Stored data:
/-- **Differential simplicity of `κ[X₁,…,Xₙ]/(Xᵢ^p)`** (`char κ = p`): a nonzero ideal stable under all
the partial derivatives `∂/∂Xᵢ` is the unit ideal — the statement «no nontrivial ideal in `R̃` is stable under
`D̃`» of KN 1982 p. 376 l. 3–4 for the truncated polynomial ring `R̃ = R/𝔪^{(p)}R` (there deduced from S. Yuan's
`Hom_{R^p}(R,R) = R[D]`; here proved directly: commuting nilpotent operators have a common zero in a stable
ideal, and a common zero of all `∂/∂Xᵢ` is a constant). [cite: KimuraNiitsuma1982, §3 p. 376 l. 3–4] -/
theorem ideal_eq_top_of_forall_D_mem (J : Ideal (Alg κ p n)) (hJ : J ≠ ⊥)
    (hstab : ∀ i, ∀ u ∈ J, D κ p n i u ∈ J) : J = ⊤ := by
  obtain ⟨v, hvJ, hv0⟩ := J.ne_bot_iff.mp hJ
  obtain ⟨w, hwJ, hw0, hw⟩ := exists_common_zero (D κ p n) D_comm D_pow_prime_eq_zero (J : Set _)
    hstab hvJ hv0
  obtain ⟨c, rfl⟩ := exists_eq_algebraMap_of_forall_D_eq_zero hw
  have hc : c ≠ 0 := fun h => hw0 (by rw [h, map_zero])
  exact Ideal.eq_top_of_isUnit_mem J hwJ ((IsUnit.mk0 c hc).map _)

/-! ### The monomial basis of `κ[X]/(Xᵢ^p)` and its dimension `p^n` -/

/-- Exponent vector of a reduced monomial indexed by `f : Fin n → Fin p`. [folklore] -/
noncomputable def expnt (f : Fin n → Fin p) : Fin n →₀ ℕ :=
  Finsupp.equivFunOnFinite.symm fun i => (f i : ℕ)

omit hp [CharP κ p] in
/-- Components of `expnt`. [folklore] -/
@[simp] private theorem expnt_apply (f : Fin n → Fin p) (i : Fin n) : expnt f i = (f i : ℕ) := by
  simp [expnt]

omit hp [CharP κ p] in
/-- `expnt` is injective. [folklore] -/
private theorem expnt_injective : Function.Injective (expnt (n := n) (p := p)) := by
  intro f g h
  funext i
  exact Fin.ext (by rw [← expnt_apply f i, ← expnt_apply g i, h])

variable (κ p n) in
/-- The reduced monomials `X^m`, `0 ≤ mᵢ < p`, in `κ[X]/(Xᵢ^p)`. [folklore] -/
noncomputable def monBasisFun (f : Fin n → Fin p) : Alg κ p n :=
  Ideal.Quotient.mkₐ κ (frobIdeal κ p n) (monomial (expnt f) (1 : κ))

Assignment: Scan the records above for the string "theorem", then copy each line where it turns up.

Response for this exercise:
theorem ideal_eq_top_of_forall_D_mem (J : Ideal (Alg κ p n)) (hJ : J ≠ ⊥)
@[simp] private theorem expnt_apply (f : Fin n → Fin p) (i : Fin n) : expnt f i = (f i : ℕ) := by
private theorem expnt_injective : Function.Injective (expnt (n := n) (p := p)) := by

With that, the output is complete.